The match is exactly the same as before except now we can access the value of the subpattern in a replace scenario. If in the replace method we put "\1_zip" in the second text field the result will show that the two parts of the filename have changed place. If the filename contains "zip_123" the filename will contain "123_zip" after the method has been applied. The value of the special metacharacter \1 is in this case "123" . If more than one group is used the next group name will be \2.

A more advanced example

If we have a filename like this "Michael Jackson - Thriller.mp3" and we want to change it to something like this "Thriller - Michal Jackson.mp3" we can apply a regular expression in the replace method like this:

Text to be replaced: (.*) - (.*)
Replace with: \2 - \1

In this case some familiar notation is used but also two new metacharacter.

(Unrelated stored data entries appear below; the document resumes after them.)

import Mathlib.RingTheory.SimpleModule.Rank
import Literature.NumberTheory.Automorphic.RankinSelbergLocal
import Literature.NumberTheory.Automorphic.AdelicAdditiveCharacterDuality
import Literature.NumberTheory.Automorphic.AdicCompletionLocalField
import HarnessLib

/-!
# The named fact `existsUnique_hasRSGamma` of `RankinSelbergLocal` is false as elaborated

`Literature/NumberTheory/Automorphic/RankinSelbergLocal.lean` records Jacquet–Piatetski-Shapiro–
Shalika's local functional equation (1983, Thm. 2.7 (iii); Cogdell 2004, Thm. 6.2) as the named
fact `existsUnique_hasRSGamma hmn π π' ψ ν μ : Prop` (`∃! γ ∈ ℂ(q^{-s})` with
`Ψ̃(1 - s; ρ(w_{n,m}) W̃, W̃') = ω_{π'}(-1)^{n-1} γ Ψ(s; W, W')`). Its docstring and the module's
design notes require `ν` to be THE invariant measure on `GL_m(F) ⧸ U_m` and `μ` an additive
Haar measure on `F`, and the file declares `[BorelSpace (GL_m ⧸ U_m)]`,
`[SMulInvariantMeasure GL_m (GL_m ⧸ U_m) ν]`, `[IsFiniteMeasureOnCompacts ν]`, `[ν.IsOpenPosMeasure]`,
`[BorelSpace F]`, `[μ.IsAddHaarMeasure]` as section instances — but a `def … : Prop` captures
only the section variables its body mentions, so NONE of these hypotheses is an argument of the
fact (`@existsUnique_hasRSGamma` ends `… (ν : Measure (GL (Fin m) F ⧸ _)) [MeasurableSpace F]
(μ : Measure F) : Prop`; the same holds for `existsUnique_hasRSLFactor`,
`hasRSLFactor_of_isSatakeParameter`, `existsUnique_hasRSEpsilon`, see
`RankinSelbergLocalUniqueness`). As elaborated, the fact therefore quantifies over ARBITRARY
measures and is false:

* `hasRSGamma_zero_measure`: for `ν = 0` every zeta integral `∫ … ∂0` vanishes, so
  `HasRSGamma hmn π π' ψ μ 0 γ` holds for EVERY `γ` as soon as `π'` has a central character
  (`R = R̃ = 0`); hence `¬ ∃! γ` (`not_existsUnique_hasRSGamma_zero_measure`), and the fact fails
  at `ν = 0` whenever its hypotheses on `π, π', ψ` are met
  (`not_existsUnique_hasRSGamma_zero_measure_of_hyp`).
* `not_forall_existsUnique_hasRSGamma`: a CLOSED counterexample to the universally quantified
  fact — `F = ℚ_v` (the completion of `ℚ` at a finite place, a non-archimedean local field by
  `AdicCompletionLocalField`), `ψ = ψ_v` the local component of Tate's character (non-trivial at
  all but finitely many `v`, `eventually_exists_adeleAddCharAt_ne_one` of
  `AdelicAdditiveCharacterDuality`; there are infinitely many `v`), `n = 1`, `m = 0`, `π`, `π'` the
  trivial representations of `GL_1(ℚ_v)`, `GL_0(ℚ_v)` on `ℂ` (irreducible, admissible, and
  generic since `U_1`, `U_0` are trivial), `ν = 0`, `μ = 0`.

So `theorem existsUnique_hasRSGamma_holds : existsUnique_hasRSGamma …` (universally closed) is
REFUTED; the intended statement — and, by JPSS Thm. 2.7 (iii), the true one — carries the six
instance hypotheses inside the `∀`. It is proposed under a new name (`JPSS1983_existsUnique_hasRSGamma`,
sibling file `RankinSelbergLocalFunctionalEquation`, review-queued); the uniqueness theorems of
`RankinSelbergLocalUniqueness` hold for every `ν`, `μ` and serve it unchanged.

## References

* H. Jacquet, I. I. Piatetski-Shapiro, J. Shalika, *Rankin–Selberg convolutions*, Amer. J. Math.
  105 (1983), 367–464, Thm. 2.7 (iii). [JacquetPiatetskiShapiroShalika1983]
* J. W. Cogdell, *Lectures on `L`-functions, converse theorems, and functoriality for `GL_n`*,
  Fields Inst. Monogr. 20 (2004), Lecture 6, Thm. 6.2 (read: the integrals are over
  `N_m(k)\GL_m(k)` with its invariant measure, `dx` Haar on `M_{j×m}(k)`). [Cogdell2004]
-/

set_option autoImplicit false

open MeasureTheory NumberField IsDedekindDomain

noncomputable section

namespace Literature.NumberTheory.Automorphic

/-! ### The fact at the zero measure on `GL_m ⧸ U_m` -/

section ZeroMeasure

variable {F : Type*} [Field F] [ValuativeRel F] [TopologicalSpace F] [IsNonarchimedeanLocalField F]
  {n m : ℕ} {V : Type*} [AddCommGroup V] [Module ℂ V] {V' : Type*} [AddCommGroup V'] [Module ℂ V']
  [MeasurableSpace (GL (Fin m) F ⧸ upperUnitriangular (Fin m) F)]
  {hmn : m < n} {π : Representation ℂ (GL (Fin n) F) V} {π' : Representation ℂ (GL (Fin m) F) V'}
  {ψ : AddChar F Circle} [MeasurableSpace F] {μ : Measure F}

omit [MeasurableSpace F] in
/-- Against the zero measure on `GL_m ⧸ U_m` every zeta integral `Ψ(s; W, W') = ∫ … ∂0`
vanishes. [folklore] -/
theorem rsZeta_zero_measure (W : GL (Fin n) F → ℂ) (W' : GL (Fin m) F → ℂ) (s : ℂ) :
    rsZeta hmn (0 : Measure (GL (Fin m) F ⧸ upperUnitriangular (Fin m) F)) W W' s = 0 := by
  simp [rsZeta]

/-- Against the zero measure on `GL_m ⧸ U_m` every modified zeta integral `Ψ_{n-m-1}` vanishes.
[folklore] -/
theorem rsZetaTilde_zero_measure (W : GL (Fin n) F → ℂ) (W' : GL (Fin m) F → ℂ) (s : ℂ) :
    rsZetaTilde hmn μ (0 : Measure (GL (Fin m) F ⧸ upperUnitriangular (Fin m) F)) W W' s = 0 := by
  simp [rsZetaTilde, rsZeta]

/-- **For `ν = 0` every `γ` is a "`γ`-factor".** If `π'` has a central character `ω`, then
`HasRSGamma hmn π π' ψ μ 0 γ` holds for every `γ ∈ ℂ(T)`: both sides of the functional equation
vanish identically, so `R = R̃ = 0` interpolate them and `0 = ω(-1)^{n-1} γ · 0`. [folklore] -/
theorem hasRSGamma_zero_measure {ω : Subgroup.center (GL (Fin m) F) →* ℂˣ}
    (hω : π'.HasCentralCharacter ω) (γ : RatFunc ℂ) :
    HasRSGamma hmn π π' ψ μ (0 : Measure (GL (Fin m) F ⧸ upperUnitriangular (Fin m) F)) γ :=
  ⟨ω, hω, fun _ _ _ _ _ _ =>
    ⟨0, 0, ⟨0, fun s _ => by simp [rsZeta, evalAtQ]⟩,
      ⟨0, fun s _ => by simp [rsZetaTilde, rsZeta, evalAtQ]⟩, by simp⟩⟩

/-- Hence **for `ν = 0` the `γ`-factor is not unique** (`0` and `1` both qualify) as soon as
`π'` has a central character. [folklore] -/
theorem not_existsUnique_hasRSGamma_zero_measure
    (hω : ∃ ω : Subgroup.center (GL (Fin m) F) →* ℂˣ, π'.HasCentralCharacter ω) :
    ¬ ∃! γ : RatFunc ℂ,
      HasRSGamma hmn π π' ψ μ (0 : Measure (GL (Fin m) F ⧸ upperUnitriangular (Fin m) F)) γ := by
  rintro ⟨γ, -, hγ⟩
  obtain ⟨ω, hω⟩ := hω
  have h0 := hγ 0 (hasRSGamma_zero_measure hω 0)
  have h1 := hγ 1 (hasRSGamma_zero_measure hω 1)
  exact zero_ne_one (h0.trans h1.symm)

/-- **The named fact `existsUnique_hasRSGamma` fails at `ν = 0`** for all data meeting its
hypotheses (`π`, `π'` irreducible admissible generic, `ψ` non-trivial continuous) with `π'`
having a central character (automatic for irreducible admissible `π'` by Schur's lemma,
`Representation.exists_hasCentralCharacter_holds`; kept as an explicit hypothesis here to avoid
topological-group instances on `GL_m(F)`). The measure `ν = 0` is admitted by the fact because
its invariance/positivity hypotheses were section instances not captured by the `def`.
[folklore] -/
theorem not_existsUnique_hasRSGamma_zero_measure_of_hyp [π.IsIrreducible] [π'.IsIrreducible]
    (hπ : π.IsAdmissible) (hπ' : π'.IsAdmissible) (hg : IsGeneric π ψ) (hg' : IsGeneric π' ψ⁻¹)
    (hψ : ψ.IsContinuousNontrivial)
    (hω : ∃ ω : Subgroup.center (GL (Fin m) F) →* ℂˣ, π'.HasCentralCharacter ω) :
    ¬ existsUnique_hasRSGamma hmn π π' ψ
        (0 : Measure (GL (Fin m) F ⧸ upperUnitriangular (Fin m) F)) μ :=
  fun h => not_existsUnique_hasRSGamma_zero_measure hω (h hπ hπ' hg hg' hψ)

end ZeroMeasure

/-! ### Trivial representations of `GL_n`, `n ≤ 1`, meet the hypotheses of the fact -/

section TrivialData

/-- One-dimensional representations are irreducible: the only subspaces of the line are `⊥`
and `⊤`. (Local copy, for the trivial representation on `ℂ`, of the folklore lemma
`isIrreducible_of_finrank_eq_one'` of `GKModulesAdmissible`, to keep the imports of this
counterexample file light.) [folklore] -/
theorem isIrreducible_trivial_complex (G : Type*) [Monoid G] :
    (Representation.trivial ℂ G ℂ).IsIrreducible := by
  have hs : IsSimpleModule ℂ ℂ := isSimpleModule_iff_finrank_eq_one.2 (Module.finrank_self ℂ)
  have hinj := Subrepresentation.toSubmodule_injective (ρ := Representation.trivial ℂ G ℂ)
  have hbot : (⊥ : Subrepresentation (Representation.trivial ℂ G ℂ)).toSubmodule = ⊥ := rfl
  have htop : (⊤ : Subrepresentation (Representation.trivial ℂ G ℂ)).toSubmodule = ⊤ := rfl
  haveI : Nontrivial (Subrepresentation (Representation.trivial ℂ G ℂ)) := ⟨⟨⊥, ⊤, fun e => by
    have := congrArg Subrepresentation.toSubmodule e
    rw [hbot, htop] at this
    exact bot_ne_top this⟩⟩
  refine ⟨fun U => ?_⟩
  rcases eq_bot_or_eq_top U.toSubmodule with hU | hU
  · exact Or.inl (hinj (hU.trans hbot.symm))
  · exact Or.inr (hinj (hU.trans htop.symm))

/-- The trivial representation of a topological group on `ℂ` is admissible: it is smooth
(all stabilisers are `G`, cf. `Representation.isSmooth_trivial`) and every space of fixed
vectors is a subspace of the line. [folklore] -/
theorem isAdmissible_trivial_complex (G : Type*) [Group G] [TopologicalSpace G] :
    (Representation.trivial ℂ G ℂ).IsAdmissible := by
  refine ⟨fun v => ?_, fun K _ => inferInstance⟩
  have h : ((Representation.trivial ℂ G ℂ).stabilizerSubgroup v : Set G) = Set.univ := by
    ext g
    simp [Representation.mem_stabilizerSubgroup]
  rw [Representation.IsSmoothVector, h]
  exact isOpen_univ

/-- The trivial representation has the trivial central character. [folklore] -/
theorem hasCentralCharacter_one_trivial (G V : Type*) [Group G] [AddCommGroup V] [Module ℂ V] :
    (Representation.trivial ℂ G V).HasCentralCharacter 1 := fun z => by
  ext v
  simp

/-- For `n ≤ 1` the group `U_n` has no super-diagonal: `∑ u_{i,i+1} = 0`. [folklore] -/
theorem superdiagSum_eq_zero_of_le_one {R : Type*} [CommRing R] {n : ℕ} (hn : n ≤ 1)
    (u : ↥(upperUnitriangular (Fin n) R)) : superdiagSum u = 0 := by
  rw [superdiagSum_def]
  refine Finset.sum_eq_zero fun i _ => Finset.sum_eq_zero fun j _ => ?_
  have hi := i.isLt
  have hj := j.isLt
  rw [if_neg (by omega)]

/-- For `n ≤ 1` the generic character of `U_n` is trivial. [folklore] -/
theorem whittakerCharFun_eq_one_of_le_one {R : Type*} [CommRing R] {n : ℕ} (ψ : AddChar R Circle)
    (hn : n ≤ 1) (u : ↥(upperUnitriangular (Fin n) R)) : whittakerCharFun ψ u = 1 := by
  rw [whittakerCharFun_apply, superdiagSum_eq_zero_of_le_one hn, AddChar.map_zero_eq_one,
    Circle.coe_one]

/-- For `n ≤ 1` the trivial representation of `GL_n` on `ℂ` is generic with respect to every
`ψ`: the identity of `ℂ` is a non-zero Whittaker functional (`U_n` acts trivially and `ψ_U = 1`).
(For `n ≤ 1` every linear form is a Whittaker functional, cf. the design notes of
`WhittakerModels`.) [folklore] -/
theorem isGeneric_trivial_of_le_one {R : Type*} [CommRing R] {n : ℕ} (hn : n ≤ 1)
    (ψ : AddChar R Circle) : IsGeneric (Representation.trivial ℂ (GL (Fin n) R) ℂ) ψ := by
  rw [isGeneric_iff]
  refine ⟨LinearMap.id, fun u v => ?_, fun h => ?_⟩
  · rw [whittakerCharFun_eq_one_of_le_one ψ hn, one_mul, Representation.trivial_apply]
  · exact one_ne_zero (LinearMap.congr_fun h (1 : ℂ))

end TrivialData

/-! ### A closed counterexample over `ℚ_v` -/

section Counterexample

/-- A number field has infinitely many finite places (above every rational prime lies a prime
of `𝓞 K`, and primes above distinct rational primes are distinct; Neukirch, *Algebraic number
theory*, Ch. I §8). Local copy of `infinite_heightOneSpectrum` of `JacquetLanglandsParts`, to
keep the imports of this counterexample file light. [folklore] -/
theorem infinite_heightOneSpectrum' (K : Type) [Field K] [NumberField K] :
    Infinite (HeightOneSpectrum (𝓞 K)) := by
  classical
  have hinj : Function.Injective (algebraMap ℤ (𝓞 K)) := (algebraMap ℤ (𝓞 K)).injective_int
  have key : ∀ p : Nat.Primes, ∃ w : HeightOneSpectrum (𝓞 K),
      w.asIdeal.comap (algebraMap ℤ (𝓞 K)) = Ideal.span {(p : ℤ)} := by
    intro p
    have hp : Prime (p : ℤ) := Nat.prime_iff_prime_int.mp p.2
    haveI : (Ideal.span {(p : ℤ)}).IsPrime := (Ideal.span_singleton_prime hp.ne_zero).mpr hp
    obtain ⟨Q, -, hQ, hQp⟩ := Ideal.exists_ideal_over_prime_of_isIntegral
      (S := 𝓞 K) (Ideal.span {(p : ℤ)}) ⊥
      (by
        rw [← RingHom.ker_eq_comap_bot, (RingHom.injective_iff_ker_eq_bot _).mp hinj]
        exact bot_le)
    refine ⟨⟨Q, hQ, fun hQbot => hp.ne_zero ?_⟩, hQp⟩
    have hmem : (p : ℤ) ∈ Q.comap (algebraMap ℤ (𝓞 K)) := by
      rw [hQp]
      exact Ideal.mem_span_singleton_self _
    rw [hQbot, Ideal.mem_comap, Ideal.mem_bot, map_eq_zero_iff _ hinj] at hmem
    exact hmem
  choose f hf using key
  refine Infinite.of_injective f fun p q hpq => ?_
  have h := hf p
  rw [hpq, hf q, Ideal.span_singleton_eq_span_singleton, Int.associated_iff_natAbs,
    Int.natAbs_natCast, Int.natAbs_natCast] at h
  exact Subtype.ext h.symm

/-- **The named fact `existsUnique_hasRSGamma` of `RankinSelbergLocal`, universally closed, is
FALSE.** Counterexample: `F = ℚ_v` for a finite place `v` of `ℚ` at which the local component
`ψ_v` of Tate's character is non-trivial (all but finitely many `v`,
`eventually_exists_adeleAddCharAt_ne_one`; `ψ_v` is continuous, `continuous_adeleAddCharAt`),
`n = 1`, `m = 0`, `π`, `π'` the trivial representations of `GL_1(ℚ_v)`, `GL_0(ℚ_v)` on `ℂ`
(irreducible, admissible, generic: `U_1 = U_0 = 1`), and the ZERO measures `ν = 0` on
`GL_0 ⧸ U_0`, `μ = 0` on `F`, which the fact admits because its invariance / Haar hypotheses were
section instances not captured by the `def`: then every `γ` satisfies `HasRSGamma`
(`hasRSGamma_zero_measure`), contradicting `∃!`. The intended statement (JPSS 1983,
Thm. 2.7 (iii), with `ν` invariant Radon and `μ` additive Haar) is proposed separately as
`JPSS1983_existsUnique_hasRSGamma` (sibling file `RankinSelbergLocalFunctionalEquation`). [folklore] -/
theorem not_forall_existsUnique_hasRSGamma :
    ¬ ∀ (F : Type) [Field F] [ValuativeRel F] [TopologicalSpace F] [IsNonarchimedeanLocalField F]
        (n m : ℕ) (V : Type) [AddCommGroup V] [Module ℂ V] (V' : Type) [AddCommGroup V']
        [Module ℂ V'] (hmn : m < n) (π : Representation ℂ (GL (Fin n) F) V)
        (π' : Representation ℂ (GL (Fin m) F) V') (ψ : AddChar F Circle)
        [MeasurableSpace (GL (Fin m) F ⧸ upperUnitriangular (Fin m) F)]
        (ν : Measure (GL (Fin m) F ⧸ upperUnitriangular (Fin m) F)) [MeasurableSpace F]
        (μ : Measure F), existsUnique_hasRSGamma hmn π π' ψ ν μ := by
  intro h
  haveI := infinite_heightOneSpectrum' ℚ
  obtain ⟨v, u, -, hu⟩ := (eventually_exists_adeleAddCharAt_ne_one ℚ).exists
  letI : MeasurableSpace (v.adicCompletion ℚ) := ⊤
  letI : MeasurableSpace (GL (Fin 0) (v.adicCompletion ℚ) ⧸
      upperUnitriangular (Fin 0) (v.adicCompletion ℚ)) := ⊤
  haveI := isIrreducible_trivial_complex (GL (Fin 1) (v.adicCompletion ℚ))
  haveI := isIrreducible_trivial_complex (GL (Fin 0) (v.adicCompletion ℚ))
  have hψ : (adeleAddCharAt ℚ v).IsContinuousNontrivial :=
    ⟨continuous_adeleAddCharAt ℚ v, fun h0 => hu (by rw [h0, AddChar.zero_apply])⟩
  exact not_existsUnique_hasRSGamma_zero_measure_of_hyp (μ := 0)
    (isAdmissible_trivial_complex _) (isAdmissible_trivial_complex _)
    (isGeneric_trivial_of_le_one le_rfl _) (isGeneric_trivial_of_le_one (Nat.zero_le 1) _) hψ
    ⟨1, hasCentralCharacter_one_trivial _ _⟩
    (h (v.adicCompletion ℚ) 1 0 ℂ ℂ Nat.zero_lt_one (Representation.trivial ℂ _ ℂ)
      (Representation.trivial ℂ _ ℂ) (adeleAddCharAt ℚ v) 0 0)

end Counterexample

end Literature.NumberTheory.Automorphic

The dot matches anything character digit or non-digit. The star * matches the previous character 0 or more times. The pattern is build of two similar groups divided by - . The first group matches "Michal Jackson" and putting it into \1 while the second group matches "Thriller" putting it into \2. Because the first group is replaced by the value of the second and vice versa, the two parts of the filename change place.

Metacharacters

\w Word character [a-zA-Z_]
\W Non-word character [^a-zA-Z_]
\d Digit character [0-9]
\D Non-digit character [^0-9]
.

Any character

^ Start of line (start of filename)
$ End of line (end of filename)
[...] Characters contained in list. E.g. [abcd]
[^...] Characters not contained in list. E.g. [^abcd]
(...) Subpattern group. E.g. (.*)
(...|...) Subpattern group alternation. E.g. (\d*|\D*)
* Match previous character or metacharacter 0 or more times
+ Match previous character or metacharacter 1 or more times
? Match previous character or metacharacter 0 or 1 times
{n} Match previous character or metacharacter exactly n times. E.g. \d{4}
{n,} Match previous character or metacharacter at least n times. E.g. \d{3,}
{n,m} Match previous character or metacharacter at least n times but no more than m times. E.g. \d{3,5}
\1 Sub pattern value 1 for use in pattern based replace